GOAL OF THE EXERCISE »
Beneath this instruction is a block of data; output from it exactly the lines that run from the one containing "namespace DMF" through the one containing "have h := (cktSize φ).comp", inclusive.

TASK DATA »
import Literature.Computability.Complexity.CircuitComposition
import Literature.Computability.Complexity.NegationElimination
import HarnessLib

/-!
# Simulating `B₂`-circuits over the De Morgan basis `{∧₂, ∨₂, ¬}`

The tree's uniform-to-nonuniform simulation (`P ⊆ P/poly`, `P_subset_PPoly_holds`) and its
arithmetic circuit library produce straight-line programs over the full binary basis `B₂`
(`Literature.Computability.Complexity.B2`, all gates of fan-in `≤ 2`, including the two
constants and `⊕`), while the monotone-complexity statements of the tree
(`Literature.Barriers.PneNP.MonotoneGap`, `Tardos1988_cliqueLike_polysize`, Amano–Maruoka, …)
speak about circuits over the De Morgan basis `deMorganBasis = {∧₂, ∨₂, ¬}` (Jukna 2012, §1.2).
This file PROVES the standard constant-factor simulation between the two (Jukna 2012, §1.2:
"circuits over any finite complete basis … can simulate each other with constant slowdown";
Vollmer 1999, §1.2; Wegener 1987, §1.4): every `B₂`-program with `s` gates on a nonempty set of
variables is simulated by a `{∧₂, ∨₂, ¬}`-program with at most `12 s + 3` gates
(`CktSize.deMorgan_of_B2`), and likewise for single-output circuits
(`Circuit.exists_deMorgan_of_B2`).

Construction: the two constants are produced once as `x₀ ∨ ¬x₀`, `x₀ ∧ ¬x₀` (three gates; this is
where a variable `x₀` is needed — `deMorganBasis` has no constant gates); then every `B₂`-gate
`g(a, b)` (arity padded to `2`) is replaced by the multiplexer formula
`(a ∧ ((b ∧ g₁₁) ∨ (¬b ∧ g₁₀))) ∨ (¬a ∧ ((b ∧ g₀₁) ∨ (¬b ∧ g₀₀)))` reading its truth table
`gᵤᵥ` off the two constant wires (`12` gates as a formula). The bookkeeping is done in the
`CktSize` calculus of `CircuitComposition.lean` (no new gate-list surgery): `DMF`, a small type
of De Morgan formulas with `DMF.cktSize` (a formula with `m` connectives costs `m` gates), and
`cktSize_wiresFn`, the simulation of ALL wires of a `B₂`-program by induction on the program.

## References

* S. Jukna, *Boolean Function Complexity* (2012), §1.2 (bases, De Morgan circuits, constant-factor
  simulations) [Jukna2012].
* H. Vollmer, *Introduction to Circuit Complexity* (1999), §1.2 [Vollmer1999].
-/

namespace Literature.Computability.Complexity

open GateList

variable {ι κ : Type*}

/-! ### De Morgan formulas and their programs -/

/-- De Morgan formulas over variables `J`: variables, negation, binary conjunction and
disjunction (Jukna 2012, §1.2, "DeMorgan formulas"). [cite: Jukna2012, §1.2] -/
inductive DMF (J : Type*) : Type _
  /-- a variable -/
  | var : J → DMF J
  /-- negation -/
  | neg : DMF J → DMF J
  /-- conjunction -/
  | conj : DMF J → DMF J → DMF J
  /-- disjunction -/
  | disj : DMF J → DMF J → DMF J

namespace DMF

variable {J : Type*}

/-- The Boolean function of a De Morgan formula. [cite: Jukna2012, §1.2] -/
def eval : DMF J → (J → Bool) → Bool
  | var j, y => y j
  | neg φ, y => !(φ.eval y)
  | conj φ ψ, y => φ.eval y && ψ.eval y
  | disj φ ψ, y => φ.eval y || ψ.eval y

/-- The number of connectives (gates) of a De Morgan formula. [cite: Jukna2012, §1.2] -/
def size : DMF J → ℕ
  | var _ => 0
  | neg φ => φ.size + 1
  | conj φ ψ => φ.size + ψ.size + 1
  | disj φ ψ => φ.size + ψ.size + 1

/-- **A De Morgan formula with `m` connectives is computed by a `{∧₂, ∨₂, ¬}`-program with
`m` gates** (the formula itself, as a straight-line program; Jukna 2012, §1.2).
[cite: Jukna2012, §1.2] -/
theorem cktSize : ∀ φ : DMF J,
    CktSize deMorganBasis (fun (y : J → Bool) (_ : Unit) => φ.eval y) φ.size
  | var j => (CktSize.proj deMorganBasis fun _ : Unit => j).congr fun _ _ => rfl
  | neg φ => by
    have h := (cktSize φ).comp
      (CktSize.gate (ι := Unit) (B := deMorganBasis) GateFn.not (by simp [deMorganBasis]) fun _ => ())
    exact h.congr fun y _ => by simp [GateFn.not, eval]
  | conj φ ψ => by
    have h := ((cktSize φ).pair (cktSize ψ)).comp
      (CktSize.gate (ι := Unit ⊕ Unit) (B := deMorganBasis) (GateFn.and 2)
        (monotoneBasis_subset_deMorgan and_mem_monotoneBasis)
        ![Sum.inl (), Sum.inr ()])
    refine h.congr fun y _ => ?_
    simp only [GateFn.and, Fin.forall_fin_two, Matrix.cons_val_zero, Matrix.cons_val_one,
      Sum.elim_inl, Sum.elim_inr, Bool.decide_and, Bool.decide_eq_true, eval]
  | disj φ ψ => by
    have h := ((cktSize φ).pair (cktSize ψ)).comp
      (CktSize.gate (ι := Unit ⊕ Unit) (B := deMorganBasis) (GateFn.or 2)
        (monotoneBasis_subset_deMorgan or_mem_monotoneBasis)
        ![Sum.inl (), Sum.inr ()])
    refine h.congr fun y _ => ?_
    simp only [GateFn.or, Fin.exists_fin_two, Matrix.cons_val_zero, Matrix.cons_val_one,
      Sum.elim_inl, Sum.elim_inr, Bool.decide_or, Bool.decide_eq_true, eval]

/-- The constant-true formula `x ∨ ¬x` on a variable `j`. [folklore] -/
def tt (j : J) : DMF J := disj (var j) (neg (var j))

/-- The constant-false formula `x ∧ ¬x` on a variable `j`. [folklore] -/
def ff (j : J) : DMF J := conj (var j) (neg (var j))

/-- `x ∨ ¬x = 1`. [folklore] -/
@[simp] theorem eval_tt (j : J) (y : J → Bool) : (tt j).eval y = true := by
  cases h : y j <;> simp [tt, eval, h]

/-- `x ∧ ¬x = 0`. [folklore] -/
@[simp] theorem eval_ff (j : J) (y : J → Bool) : (ff j).eval y = false := by
  cases h : y j <;> simp [ff, eval, h]

/-- The **multiplexer formula** of a binary truth table `t`, reading the table entries off the
wires `c true`, `c false` (meant to carry the constants):
`(a ∧ ((b ∧ c t₁₁) ∨ (¬b ∧ c t₁₀))) ∨ (¬a ∧ ((b ∧ c t₀₁) ∨ (¬b ∧ c t₀₀)))`. [folklore] -/
def mux (a b : J) (c : Bool → J) (t : Bool → Bool → Bool) : DMF J :=
  disj (conj (var a) (disj (conj (var b) (var (c (t true true))))
                           (conj (neg (var b)) (var (c (t true false))))))
       (conj (neg (var a)) (disj (conj (var b) (var (c (t false true))))
                                 (conj (neg (var b)) (var (c (t false false))))))

/-- The multiplexer formula has `12` connectives. [folklore] -/
@[simp] theorem size_mux (a b : J) (c : Bool → J) (t : Bool → Bool → Bool) :
    (mux a b c t).size = 12 := rfl

/-- If the wires `c v` carry the constants `v`, the multiplexer formula computes `t (y a) (y b)`.
[folklore] -/
theorem eval_mux (a b : J) (c : Bool → J) (t : Bool → Bool → Bool) (y : J → Bool)
    (hc : ∀ v, y (c v) = v) : (mux a b c t).eval y = t (y a) (y b) := by
  simp only [mux, eval, hc]
  cases y a <;> cases y b <;> cases t true true <;> cases t true false <;>
    cases t false true <;> cases t false false <;> rfl

end DMF

/-! ### Simulating all wires of a `B₂`-program -/

/-- All wire values of a gate list `gs` on input `x` (input wires `inl i ↦ x i`, gate wires
`inr m ↦` value of gate `m`, junk `false` beyond the program), together with two constant
coordinates `inr v ↦ v`. [folklore] -/
def wiresFn (gs : List (Gate ι)) (x : ι → Bool) : (ι ⊕ ℕ) ⊕ Bool → Bool :=
  Sum.elim (wireOf x (vals gs x)) fun v => v

/-- A gate of `B₂` has arity at most `2`. [folklore] -/
theorem arity_le_two_of_mem_B2 {g : Gate ι} (hg : g.fn ∈ B2) : g.arity ≤ 2 := hg

/-- The truth table of a gate of arity `≤ 2`, padded to arity `2`. [folklore] -/
def Gate.table (g : Gate ι) (hg : g.arity ≤ 2) (u v : Bool) : Bool :=
  g.op fun a => (![u, v] : Fin 2 → Bool) (Fin.castLE hg a)

/-- The argument wires of a gate of arity `≤ 2`, padded to two wires (the padding wire `w₀` is
arbitrary). [folklore] -/
def Gate.args₂ (g : Gate ι) (w₀ : ι ⊕ ℕ) (j : Fin 2) : ι ⊕ ℕ :=
  if h : (j : ℕ) < g.arity then g.args ⟨j, h⟩ else w₀

/-- Reading the padded table at the padded arguments evaluates the gate. [folklore] -/
theorem Gate.table_args₂ (g : Gate ι) (hg : g.arity ≤ 2) (w₀ : ι ⊕ ℕ) (val : ι ⊕ ℕ → Bool) :
    g.table hg (val (g.args₂ w₀ 0)) (val (g.args₂ w₀ 1)) = g.op fun a => val (g.args a) := by
  unfold Gate.table
  congr 1
  funext a
  have ha : (a : ℕ) < g.arity := a.isLt
  have hcast : (Fin.castLE hg a : ℕ) = a := rfl
  have hargs : g.args₂ w₀ (Fin.castLE hg a) = g.args a := by
    unfold Gate.args₂
    rw [dif_pos (by rw [hcast]; exact ha)]
    exact congrArg g.args (Fin.ext rfl)
  rw [← hargs]
  have key : ∀ j : Fin 2, (![val (g.args₂ w₀ 0), val (g.args₂ w₀ 1)] : Fin 2 → Bool) j =
      val (g.args₂ w₀ j) := Fin.forall_fin_two.2 ⟨rfl, rfl⟩
  exact key _

/-- Output routing of the base case: input wires to the inputs, gate wires (all junk) to the
constant `0`, the two constant coordinates to `x₀ ∨ ¬x₀` and `x₀ ∧ ¬x₀`. [folklore] -/
def baseRoute (ι : Type*) : (ι ⊕ ℕ) ⊕ Bool → (ι ⊕ Unit) ⊕ (Unit ⊕ Unit)
  | .inl (.inl i) => .inl (.inl i)
  | .inl (.inr _) => .inr (.inr ())
  | .inr true => .inr (.inl ())
  | .inr false => .inr (.inr ())

/-- Output routing of the induction step: the new gate wire `inr L` to the block output,
everything else unchanged. [folklore] -/
def stepRoute (ι : Type*) (L : ℕ) : (ι ⊕ ℕ) ⊕ Bool → ((ι ⊕ ℕ) ⊕ Bool) ⊕ Unit
  | .inl (.inr m) => if m = L then .inr () else .inl (.inl (.inr m))
  | .inl (.inl i) => .inl (.inl (.inl i))
  | .inr v => .inl (.inr v)

/-- **All wires of a `B₂`-program with `s` gates are computed by a `{∧₂, ∨₂, ¬}`-program with
`12 s + 3` gates** (given one input variable `i₀` to manufacture the constants): the constants
`x_{i₀} ∨ ¬x_{i₀}`, `x_{i₀} ∧ ¬x_{i₀}` once, then one multiplexer formula per gate
(Jukna 2012, §1.2; Vollmer 1999, §1.2). [cite: Jukna2012, §1.2] -/
theorem cktSize_wiresFn (i₀ : ι) : ∀ (gs : List (Gate ι)), (∀ g ∈ gs, g.fn ∈ B2) →
    CktSize deMorganBasis (wiresFn gs) (12 * gs.length + 3) := by
  intro gs
  induction gs using List.reverseRecOn with
  | nil =>
    intro _
    -- inputs for free, `¬x₀` shared by the two constants: 3 gates
    have h1 : CktSize deMorganBasis (fun (x : ι → Bool) => Sum.elim x fun _ : Unit => !x i₀) 1 := by
      have h := (CktSize.id deMorganBasis).pair
        (CktSize.gate (ι := ι) (B := deMorganBasis) GateFn.not (by simp [deMorganBasis]) fun _ => i₀)
      exact (h.of_le (by simp)).congr fun x k => by rcases k with i | u <;> simp [GateFn.not]
    have h2 : CktSize deMorganBasis (fun (y : ι ⊕ Unit → Bool) => Sum.elim y
        (Sum.elim (fun _ : Unit => (y (.inl i₀) || y (.inr ())))
          (fun _ : Unit => (y (.inl i₀) && y (.inr ()))))) 2 := by
      have ho := (DMF.disj (DMF.var (Sum.inl i₀)) (DMF.var (Sum.inr ()))).cktSize
        (J := ι ⊕ Unit)
      have ha := (DMF.conj (DMF.var (Sum.inl i₀)) (DMF.var (Sum.inr ()))).cktSize
        (J := ι ⊕ Unit)
      have h := (CktSize.id deMorganBasis).pair (ho.pair ha)
      exact (h.of_le (by simp [DMF.size])).congr fun y k => by
        rcases k with j | (u | u) <;> simp [DMF.eval]
    have h3 := h1.comp h2
    have h4 : CktSize deMorganBasis (wiresFn ([] : List (Gate ι))) 3 :=
      ((h3.outMap (baseRoute ι)).of_le le_rfl).congr fun x w => by
        rcases w with (i | m) | (_ | _) <;> simp [wiresFn, baseRoute]
    simpa using h4
  | append_singleton gs g ih =>
    intro hB
    have hgs : ∀ g' ∈ gs, g'.fn ∈ B2 := fun g' hg' => hB g' (List.mem_append_left _ hg')
    have hg : g.arity ≤ 2 := arity_le_two_of_mem_B2 (hB g (by simp))
    have ih' := ih hgs
    -- the multiplexer block for `g`, reading the old wires and the constant coordinates
    set φ : DMF ((ι ⊕ ℕ) ⊕ Bool) :=
      DMF.mux (.inl (g.args₂ (.inl i₀) 0)) (.inl (g.args₂ (.inl i₀) 1)) .inr (g.table hg) with hφ
    have hblk := φ.cktSize
    rw [hφ, DMF.size_mux, ← hφ] at hblk
    have hstep := ih'.comp ((CktSize.id deMorganBasis).pair hblk)
    -- route: the new gate wire `inr |gs|` to the block output, everything else unchanged
    have hsize : 12 * gs.length + 3 + (0 + 12) ≤ 12 * (gs ++ [g]).length + 3 := by
      simp [List.length_append]; omega
    refine ((hstep.outMap (stepRoute ι gs.length)).of_le hsize).congr fun x w => ?_
    have hv : φ.eval (wiresFn gs x) = g.op fun a => wireOf x (vals gs x) (g.args a) := by
      rw [hφ, DMF.eval_mux _ _ _ _ _ (fun v => rfl)]
      exact g.table_args₂ hg (.inl i₀) (wireOf x (vals gs x))
    rcases w with (i | m) | v
    · simp [wiresFn, stepRoute]
    · by_cases hm : m = gs.length
      · subst hm
        simp only [stepRoute, if_true, Sum.elim_inr]
        rw [hv]
        simp only [wiresFn, Sum.elim_inl, wireOf_inr, vals_append_singleton]
        rw [List.getD_eq_getElem?_getD, List.getElem?_append_right (by simp)]
        simp
      · simp only [stepRoute, if_neg hm, Sum.elim_inl, wiresFn, wireOf_inr, vals_append_singleton]
        rw [List.getD_eq_getElem?_getD, List.getD_eq_getElem?_getD]
        rcases Nat.lt_or_gt_of_ne hm with hlt | hgt
        · rw [List.getElem?_append_left (by simpa using hlt)]
        · rw [List.getElem?_append_right (by simp; omega),
            List.getElem?_eq_none (by simp; omega), List.getElem?_eq_none (by simp; omega)]
    · simp [wiresFn, stepRoute]

/-! ### The simulation theorems -/

/-- **`B₂`-programs are simulated by `{∧₂, ∨₂, ¬}`-programs with constant slowdown**: a
multi-output map with a `B₂`-program of `s` gates (on a set of variables containing `i₀`) has a
De Morgan program with at most `12 s + 3` gates (Jukna 2012, §1.2; Vollmer 1999, §1.2).
[cite: Jukna2012, §1.2] -/
theorem CktSize.deMorgan_of_B2 {f : (ι → Bool) → κ → Bool} {s : ℕ} (h : CktSize B2 f s)
    (i₀ : ι) : CktSize deMorganBasis f (12 * s + 3) := by
  obtain ⟨gs, out, hl, hR⟩ := h
  have hw := cktSize_wiresFn i₀ gs hR.isOver
  refine ((hw.outMap fun k => Sum.inl (out k)).of_le (by omega)).congr fun x k => ?_
  exact hR.eval x k

/-- **Single-output form**: a `B₂`-circuit of size `s` computing `f` (on variables containing
`i₀`) yields a `{∧₂, ∨₂, ¬}`-circuit of size `≤ 12 s + 3` computing `f` (Jukna 2012, §1.2).
[cite: Jukna2012, §1.2] -/
theorem Circuit.exists_deMorgan_of_B2 (C : Circuit ι) (hC : C.IsOver B2) (i₀ : ι)
    {f : (ι → Bool) → Bool} (hf : C.Computes f) :
    ∃ C' : Circuit ι, C'.IsOver deMorganBasis ∧ C'.Computes f ∧ C'.size ≤ 12 * C.size + 3 := by
  -- the circuit realizes its own function with `C.size` gates (cf. `Circuit.cktSize_eval`)
  have h0 : CktSize B2 (fun x (_ : Unit) => C.eval x) C.size := by
    refine ⟨C.gates, fun _ => C.output, le_rfl,
      ⟨wf_gates C, hC, fun _ m hm => C.wf_output m hm, fun x _ => ?_⟩⟩
    show wireOf x (vals C.gates x) C.output = C.eval x
    unfold Circuit.eval
    cases C.output <;> rfl
  obtain ⟨C', hB, hs, hev⟩ := (h0.deMorgan_of_B2 i₀).toCircuit
  exact ⟨C', hB, fun x => (hev x).trans (hf x), hs⟩

end Literature.Computability.Complexity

TASK RESPONSE »
namespace DMF

variable {J : Type*}

/-- The Boolean function of a De Morgan formula. [cite: Jukna2012, §1.2] -/
def eval : DMF J → (J → Bool) → Bool
  | var j, y => y j
  | neg φ, y => !(φ.eval y)
  | conj φ ψ, y => φ.eval y && ψ.eval y
  | disj φ ψ, y => φ.eval y || ψ.eval y

/-- The number of connectives (gates) of a De Morgan formula. [cite: Jukna2012, §1.2] -/
def size : DMF J → ℕ
  | var _ => 0
  | neg φ => φ.size + 1
  | conj φ ψ => φ.size + ψ.size + 1
  | disj φ ψ => φ.size + ψ.size + 1

/-- **A De Morgan formula with `m` connectives is computed by a `{∧₂, ∨₂, ¬}`-program with
`m` gates** (the formula itself, as a straight-line program; Jukna 2012, §1.2).
[cite: Jukna2012, §1.2] -/
theorem cktSize : ∀ φ : DMF J,
    CktSize deMorganBasis (fun (y : J → Bool) (_ : Unit) => φ.eval y) φ.size
  | var j => (CktSize.proj deMorganBasis fun _ : Unit => j).congr fun _ _ => rfl
  | neg φ => by
    have h := (cktSize φ).comp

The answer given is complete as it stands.